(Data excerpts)
import Summits.Ventures.CertifiedManyBodySolver.Downfold.EmeryBandReduction
import HarnessLib

/-!
# Technique B with the across-Cu oxygen hopping `t_pp′`: the four-parameter map
# `(Δ, t_pd, t_pp, t_pp′) ↦ (t, t′, t″)` as a charge-transfer shift, and its box enclosures

Venture CertifiedManyBodySolver, cell `pub/hubbard-downfold` (stage S1 = downfolding front end), seat
hubbard-downfold-mod-4; namespace `Summit.Ventures.CertifiedManyBodySolver.Downfold.Emery`. Everything
here is PROVED. WHAT THIS IS NOT: a statement about any material; no literature number here.

Three-band parameter tables of record carry a fourth one-body parameter, the O–O hopping ACROSS a
Cu between like orbitals (`t_pp′`, Cu-4s mediated; BOX-SCHEMA token `t_pp'`). In the electron
picture and real gauge of `EmeryBlochBand.bloch` it is the diagonal term `−4 t_pp′ sx²` on `pₓ` and
`−4 t_pp′ sy²` on `p_y` (CONVENTION: `t_pp′ > 0` lowers `pₓ` at X and drives `t′` toward the cuprate
sign; the cell's kit job j256193 uses the same convention — a source with the opposite sign is
mapped by the box writer). At the four k-points this is EXACTLY a shift of the charge-transfer
energy: `Δ ↦ Δ + 4t_pp′` at X and M, `Δ ↦ Δ + 2t_pp′` at S, nothing at Γ:

* `bloch4`, `det_bloch4_X/M/S` (factorised characteristic cubics), `det_bloch4_*_ab*` (the shifted
  closed forms `abX (Δ + 4c)`, `abM (Δ + 4c)`, `abS (Δ + 2c)` are eigenvalues) and
  `le_ab*_of_det_bloch4_eq_zero` (they are the TOP eigenvalue for `Δ ≥ 0`, `t_pp, t_pp′ ≥ 0`).
* `tB4 Δ a b c = tB (Δ + 4c) a b`, `tpB4 = tpB (Δ + 4c) a b`,
  `tppB4 = abS(Δ + 2c)/8 − abX(Δ + 4c)/16 − abM(Δ + 4c)/32` (= the four-point extraction of
  `(0, abX, abM, abS)` at the shifted arguments, `tppB4_eq_extractTpp`).
* Box enclosures on `[Δlo,Δhi] × [alo,ahi] × [blo,bhi] × [clo,chi]` (`alo ≥ 0`): `t` by corners
  (`tB4_mem_Icc_of_box`: `t_pp′` acts like `Δ`, antitone), `t′`, `t″` by MIXED corners
  (`tpB4_mem_Icc_of_box_mixed`, `tppB4_mem_Icc_of_box_mixed`).

Sources: Andersen–Liechtenstein–Jepsen–Paulsen (1995) / Pavarini et al. (2001) four-orbital
language [PavariniEtAl2001]; parameter tables with `t_pp′`: Weber–Yee–Haule–Kotliar, EPL 100
(2012) 37001 (cited in the cell's REFVALS; numbers live there, not here).
-/

noncomputable section

namespace Summit.Ventures.CertifiedManyBodySolver.Downfold.Emery

open Real

/-! ## §1 The Bloch matrix with `t_pp′` and its antibonding energies at X, M, S -/

/-- Three-band Bloch matrix with the across-Cu O–O hopping `t_pp′` (`c`): `EmeryBlochBand.bloch`
plus the diagonal terms `−4c·sx²` on `pₓ` and `−4c·sy²` on `p_y`. [cite: PavariniEtAl2001, Eqs. (2)–(3) (four-orbital model, O–O hopping via Cu 4s)] -/
def bloch4 (Δ tpd tpp c sx sy : ℝ) : Matrix (Fin 3) (Fin 3) ℝ :=
  !![0, 2 * tpd * sx, -2 * tpd * sy;
     2 * tpd * sx, -Δ - 4 * c * sx ^ 2, -4 * tpp * sx * sy;
     -2 * tpd * sy, -4 * tpp * sx * sy, -Δ - 4 * c * sy ^ 2]

/-- With `c = 0` the matrix is `EmeryBlochBand.bloch`. [folklore] -/
theorem bloch4_zero (Δ tpd tpp sx sy : ℝ) : bloch4 Δ tpd tpp 0 sx sy = bloch Δ tpd tpp sx sy := by
  ext i j
  fin_cases i <;> fin_cases j <;> simp [bloch4, bloch]

/-- Characteristic determinant of `bloch4` as an explicit cubic (all k). [folklore] -/
theorem det_bloch4_sub (Δ tpd tpp c sx sy ε : ℝ) :
    (bloch4 Δ tpd tpp c sx sy - ε • (1 : Matrix (Fin 3) (Fin 3) ℝ)).det =
      (-ε) * ((-Δ - 4 * c * sx ^ 2 - ε) * (-Δ - 4 * c * sy ^ 2 - ε) - (4 * tpp * sx * sy) ^ 2)
        - (2 * tpd * sx) * ((2 * tpd * sx) * (-Δ - 4 * c * sy ^ 2 - ε)
            - (4 * tpp * sx * sy) * (2 * tpd * sy))
        + (-2 * tpd * sy) * (-(2 * tpd * sx) * (4 * tpp * sx * sy)
            - (-Δ - 4 * c * sx ^ 2 - ε) * (-2 * tpd * sy)) := by
  simp [bloch4, Matrix.det_fin_three, Matrix.sub_apply, Matrix.smul_apply]
  ring

/-- At X (`sx = 1`, `sy = 0`): `det = (−Δ − ε)·(ε(ε + Δ + 4c) − 4t_pd²)` — the d–pₓ pair sees the
shifted charge-transfer energy `Δ + 4c`, `p_y` decouples at `−Δ`. [folklore] -/
theorem det_bloch4_X (Δ tpd tpp c ε : ℝ) :
    (bloch4 Δ tpd tpp c 1 0 - ε • (1 : Matrix (Fin 3) (Fin 3) ℝ)).det =
      (-Δ - ε) * (ε * (ε + (Δ + 4 * c)) - 4 * tpd ^ 2) := by
  rw [det_bloch4_sub]; ring

/-- At M (`sx = sy = 1`): `det = (−(Δ+4c) − 4t_pp − ε)·(ε(ε + (Δ+4c) − 4t_pp) − 8t_pd²)` — exactly
the `t_pp′ = 0` cubic at the shifted `Δ + 4c`. [folklore] -/
theorem det_bloch4_M (Δ tpd tpp c ε : ℝ) :
    (bloch4 Δ tpd tpp c 1 1 - ε • (1 : Matrix (Fin 3) (Fin 3) ℝ)).det =
      (-(Δ + 4 * c) - 4 * tpp - ε) * (ε * (ε + (Δ + 4 * c) - 4 * tpp) - 8 * tpd ^ 2) := by
  rw [det_bloch4_sub]; ring

/-- At S (`sx = sy = √2/2`): `det = (−(Δ+2c) − 2t_pp − ε)·(ε(ε + (Δ+2c) − 2t_pp) − 4t_pd²)` — the
`t_pp′ = 0` cubic at the shifted `Δ + 2c`. [folklore] -/
theorem det_bloch4_S (Δ tpd tpp c ε : ℝ) :
    (bloch4 Δ tpd tpp c (Real.sqrt 2 / 2) (Real.sqrt 2 / 2) - ε • (1 : Matrix (Fin 3) (Fin 3) ℝ)).det
      = (-(Δ + 2 * c) - 2 * tpp - ε) * (ε * (ε + (Δ + 2 * c) - 2 * tpp) - 4 * tpd ^ 2) := by
  rw [det_bloch4_sub]
  have h2 : Real.sqrt 2 ^ 2 = 2 := Real.sq_sqrt (by norm_num)
  have h4 : Real.sqrt 2 ^ 4 = 4 := by nlinarith [h2]
  have h2' : (Real.sqrt 2 / 2) ^ 2 = 1 / 2 := by rw [div_pow, h2]; norm_num
  rw [h2']
  ring_nf
  rw [h2, h4]
  ring

/-- `abX (Δ + 4c) t_pd` is an eigenvalue of `bloch4` at X. [folklore] -/
theorem det_bloch4_X_abX (Δ tpd tpp c : ℝ) :
    (bloch4 Δ tpd tpp c 1 0 - abX (Δ + 4 * c) tpd • (1 : Matrix (Fin 3) (Fin 3) ℝ)).det = 0 := by
  rw [det_bloch4_X, abX_secular]; ring

/-- `abM (Δ + 4c) t_pd t_pp` is an eigenvalue of `bloch4` at M. [folklore] -/
theorem det_bloch4_M_abM (Δ tpd tpp c : ℝ) :
    (bloch4 Δ tpd tpp c 1 1 - abM (Δ + 4 * c) tpd tpp • (1 : Matrix (Fin 3) (Fin 3) ℝ)).det = 0 := by
  rw [det_bloch4_M, abM_secular]; ring

/-- `abS (Δ + 2c) t_pd t_pp` is an eigenvalue of `bloch4` at S. [folklore] -/
theorem det_bloch4_S_abS (Δ tpd tpp c : ℝ) :
    (bloch4 Δ tpd tpp c (Real.sqrt 2 / 2) (Real.sqrt 2 / 2)
      - abS (Δ + 2 * c) tpd tpp • (1 : Matrix (Fin 3) (Fin 3) ℝ)).det = 0 := by
  rw [det_bloch4_S, abS_secular]; ring

/-- TOP at X (`Δ ≥ 0`, `c ≥ 0`): every eigenvalue of `bloch4` at X is `≤ abX (Δ + 4c) t_pd`.
[folklore] -/
theorem le_abX_of_det_bloch4_eq_zero {Δ tpd tpp c ε : ℝ} (hΔ : 0 ≤ Δ) (hc : 0 ≤ c)
    (h : (bloch4 Δ tpd tpp c 1 0 - ε • (1 : Matrix (Fin 3) (Fin 3) ℝ)).det = 0) :
    ε ≤ abX (Δ + 4 * c) tpd := by
  rw [det_bloch4_X] at h
  have hX := abX_nonneg (Δ + 4 * c) tpd
  rcases mul_eq_zero.mp h with h1 | h1
  · have : ε = -Δ := by linarith
    linarith
  · exact le_of_quadratic_root hX (by linarith) (abX_secular (Δ + 4 * c) tpd) (by linarith)

/-- TOP at M (`Δ, t_pp, c ≥ 0`): every eigenvalue of `bloch4` at M is `≤ abM (Δ + 4c) t_pd t_pp`.
[folklore] -/
theorem le_abM_of_det_bloch4_eq_zero {Δ tpd tpp c ε : ℝ} (hΔ : 0 ≤ Δ) (htpp : 0 ≤ tpp) (hc : 0 ≤ c)
    (h : (bloch4 Δ tpd tpp c 1 1 - ε • (1 : Matrix (Fin 3) (Fin 3) ℝ)).det = 0) :
    ε ≤ abM (Δ + 4 * c) tpd tpp := by
  have h' : (bloch (Δ + 4 * c) tpd tpp 1 1 - ε • (1 : Matrix (Fin 3) (Fin 3) ℝ)).det = 0 := by
    rw [det_bloch_M]; rw [det_bloch4_M] at h; linarith
  exact le_abM_of_det_eq_zero (by linarith) htpp h'

/-- TOP at S (`Δ, t_pp, c ≥ 0`): every eigenvalue of `bloch4` at S is `≤ abS (Δ + 2c) t_pd t_pp`.
[folklore] -/
theorem le_abS_of_det_bloch4_eq_zero {Δ tpd tpp c ε : ℝ} (hΔ : 0 ≤ Δ) (htpp : 0 ≤ tpp) (hc : 0 ≤ c)
    (h : (bloch4 Δ tpd tpp c (Real.sqrt 2 / 2) (Real.sqrt 2 / 2)
      - ε • (1 : Matrix (Fin 3) (Fin 3) ℝ)).det = 0) :
    ε ≤ abS (Δ + 2 * c) tpd tpp := by
  have h' : (bloch (Δ + 2 * c) tpd tpp (Real.sqrt 2 / 2) (Real.sqrt 2 / 2)
      - ε • (1 : Matrix (Fin 3) (Fin 3) ℝ)).det = 0 := by
    rw [det_bloch_S]; rw [det_bloch4_S] at h; linarith
  exact le_abS_of_det_eq_zero (by linarith) htpp h'

/-! ## §2 The four-parameter map and its box enclosures -/

/-- Technique-B `t` with `t_pp′`: `t_B(Δ + 4c, t_pd, t_pp)`. [folklore] -/
def tB4 (Δ tpd tpp c : ℝ) : ℝ := tB (Δ + 4 * c) tpd tpp

/-- Technique-B `t′` with `t_pp′`: `t′_B(Δ + 4c, t_pd, t_pp)` (X and M both see `Δ + 4c`). [folklore] -/
def tpB4 (Δ tpd tpp c : ℝ) : ℝ := tpB (Δ + 4 * c) tpd tpp

/-- Technique-B `t″` with `t_pp′`: `abS(Δ + 2c)/8 − abX(Δ + 4c)/16 − abM(Δ + 4c)/32` (S sees
`Δ + 2c`). [folklore] -/
def tppB4 (Δ tpd tpp c : ℝ) : ℝ :=
  abS (Δ + 2 * c) tpd tpp / 8 - abX (Δ + 4 * c) tpd / 16 - abM (Δ + 4 * c) tpd tpp / 32

/-- `t″` with `t_pp′` is the four-point extraction at the shifted antibonding energies. [folklore] -/
theorem tppB4_eq_extractTpp (Δ tpd tpp c : ℝ) :
    tppB4 Δ tpd tpp c =
      extractTpp 0 (abX (Δ + 4 * c) tpd) (abM (Δ + 4 * c) tpd tpp) (abS (Δ + 2 * c) tpd tpp) := by
  simp only [tppB4, extractTpp, extractTp]; ring

/-- With `c = 0` the four-parameter map is the three-parameter one. [folklore] -/
theorem tB4_zero (Δ tpd tpp : ℝ) :
    tB4 Δ tpd tpp 0 = tB Δ tpd tpp ∧ tpB4 Δ tpd tpp 0 = tpB Δ tpd tpp ∧
      tppB4 Δ tpd tpp 0 = tppB Δ tpd tpp := by
  refine ⟨by simp [tB4], by simp [tpB4], ?_⟩
  rw [tppB4, tppB_eq]; simp

/-- **CORNER ENCLOSURE for `t` with `t_pp′`** (`alo ≥ 0`; `t_pp′` acts like `Δ`: antitone):
`t ∈ [t_B(Δhi + 4chi, alo, blo), t_B(Δlo + 4clo, ahi, bhi)]`. [folklore] -/
theorem tB4_mem_Icc_of_box {Δlo Δhi alo ahi blo bhi clo chi Δ tpd tpp c : ℝ} (ha : 0 ≤ alo)
    (hΔ : Δ ∈ Set.Icc Δlo Δhi) (htpd : tpd ∈ Set.Icc alo ahi) (htpp : tpp ∈ Set.Icc blo bhi)
    (hc : c ∈ Set.Icc clo chi) :
    tB4 Δ tpd tpp c ∈ Set.Icc (tB (Δhi + 4 * chi) alo blo) (tB (Δlo + 4 * clo) ahi bhi) := by
  have hΔ' : Δ + 4 * c ∈ Set.Icc (Δlo + 4 * clo) (Δhi + 4 * chi) :=
    ⟨by linarith [hΔ.1, hc.1], by linarith [hΔ.2, hc.2]⟩
  exact tB_mem_Icc_of_box ha hΔ' htpd htpp

/-- **MIXED-CORNER ENCLOSURE for `t′` with `t_pp′`** (`alo ≥ 0`):
`t′ ∈ [(2·abX(Δhi+4chi, alo) − abM(Δlo+4clo, ahi, bhi))/16,
       (2·abX(Δlo+4clo, ahi) − abM(Δhi+4chi, alo, blo))/16]`. [folklore] -/
theorem tpB4_mem_Icc_of_box_mixed {Δlo Δhi alo ahi blo bhi clo chi Δ tpd tpp c : ℝ} (ha : 0 ≤ alo)
    (hΔ : Δ ∈ Set.Icc Δlo Δhi) (htpd : tpd ∈ Set.Icc alo ahi) (htpp : tpp ∈ Set.Icc blo bhi)
    (hc : c ∈ Set.Icc clo chi) :
    tpB4 Δ tpd tpp c ∈ Set.Icc ((2 * abX (Δhi + 4 * chi) alo - abM (Δlo + 4 * clo) ahi bhi) / 16)
      ((2 * abX (Δlo + 4 * clo) ahi - abM (Δhi + 4 * chi) alo blo) / 16) := by
  have hΔ' : Δ + 4 * c ∈ Set.Icc (Δlo + 4 * clo) (Δhi + 4 * chi) :=
    ⟨by linarith [hΔ.1, hc.1], by linarith [hΔ.2, hc.2]⟩
  exact tpB_mem_Icc_of_box_mixed ha hΔ' htpd htpp

/-- **MIXED-CORNER ENCLOSURE for `t″` with `t_pp′`** (`alo ≥ 0`; S shifted by `2c`, X and M by `4c`):
`t″ ∈ [abS(Δhi+2chi,alo,blo)/8 − abX(Δlo+4clo,ahi)/16 − abM(Δlo+4clo,ahi,bhi)/32,
       abS(Δlo+2clo,ahi,bhi)/8 − abX(Δhi+4chi,alo)/16 − abM(Δhi+4chi,alo,blo)/32]`. [folklore] -/
theorem tppB4_mem_Icc_of_box_mixed {Δlo Δhi alo ahi blo bhi clo chi Δ tpd tpp c : ℝ} (ha : 0 ≤ alo)
    (hΔ : Δ ∈ Set.Icc Δlo Δhi) (htpd : tpd ∈ Set.Icc alo ahi) (htpp : tpp ∈ Set.Icc blo bhi)
    (hc : c ∈ Set.Icc clo chi) :
    tppB4 Δ tpd tpp c ∈ Set.Icc
      (abS (Δhi + 2 * chi) alo blo / 8 - abX (Δlo + 4 * clo) ahi / 16
        - abM (Δlo + 4 * clo) ahi bhi / 32)
      (abS (Δlo + 2 * clo) ahi bhi / 8 - abX (Δhi + 4 * chi) alo / 16
        - abM (Δhi + 4 * chi) alo blo / 32) := by
  have hΔ4 : Δ + 4 * c ∈ Set.Icc (Δlo + 4 * clo) (Δhi + 4 * chi) :=
    ⟨by linarith [hΔ.1, hc.1], by linarith [hΔ.2, hc.2]⟩
  have hΔ2 : Δ + 2 * c ∈ Set.Icc (Δlo + 2 * clo) (Δhi + 2 * chi) :=
    ⟨by linarith [hΔ.1, hc.1], by linarith [hΔ.2, hc.2]⟩
  have hX := abX_mem_Icc_of_box ha hΔ4 htpd
  have hM := abM_mem_Icc_of_box ha hΔ4 htpd htpp
  have hS := abS_mem_Icc_of_box ha hΔ2 htpd htpp
  unfold tppB4
  exact ⟨by linarith [hX.2, hM.2, hS.1], by linarith [hX.1, hM.1, hS.2]⟩

/-- `t > 0` with `t_pp′` as soon as `t_pd ≠ 0`. [folklore] -/
theorem tB4_pos {Δ tpd tpp c : ℝ} (htpd : tpd ≠ 0) : 0 < tB4 Δ tpd tpp c := tB_pos htpd

/-- `t′` with `t_pp′` is ANTITONE in `t_pp` (the sign mechanism persists). [folklore] -/
theorem tpB4_anti_tpp {Δ tpd tpp₁ tpp₂ c : ℝ} (h : tpp₁ ≤ tpp₂) :
    tpB4 Δ tpd tpp₂ c ≤ tpB4 Δ tpd tpp₁ c := tpB_anti_tpp h

end Summit.Ventures.CertifiedManyBodySolver.Downfold.Emery

end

Problem requirements: Copy the lines above exactly, from the very first through the one containing "picture and real", and include no other line.

Answer to this problem:
import Summits.Ventures.CertifiedManyBodySolver.Downfold.EmeryBandReduction
import HarnessLib

/-!
# Technique B with the across-Cu oxygen hopping `t_pp′`: the four-parameter map
# `(Δ, t_pd, t_pp, t_pp′) ↦ (t, t′, t″)` as a charge-transfer shift, and its box enclosures

Venture CertifiedManyBodySolver, cell `pub/hubbard-downfold` (stage S1 = downfolding front end), seat
hubbard-downfold-mod-4; namespace `Summit.Ventures.CertifiedManyBodySolver.Downfold.Emery`. Everything
here is PROVED. WHAT THIS IS NOT: a statement about any material; no literature number here.

Three-band parameter tables of record carry a fourth one-body parameter, the O–O hopping ACROSS a
Cu between like orbitals (`t_pp′`, Cu-4s mediated; BOX-SCHEMA token `t_pp'`). In the electron
picture and real gauge of `EmeryBlochBand.bloch` it is the diagonal term `−4 t_pp′ sx²` on `pₓ` and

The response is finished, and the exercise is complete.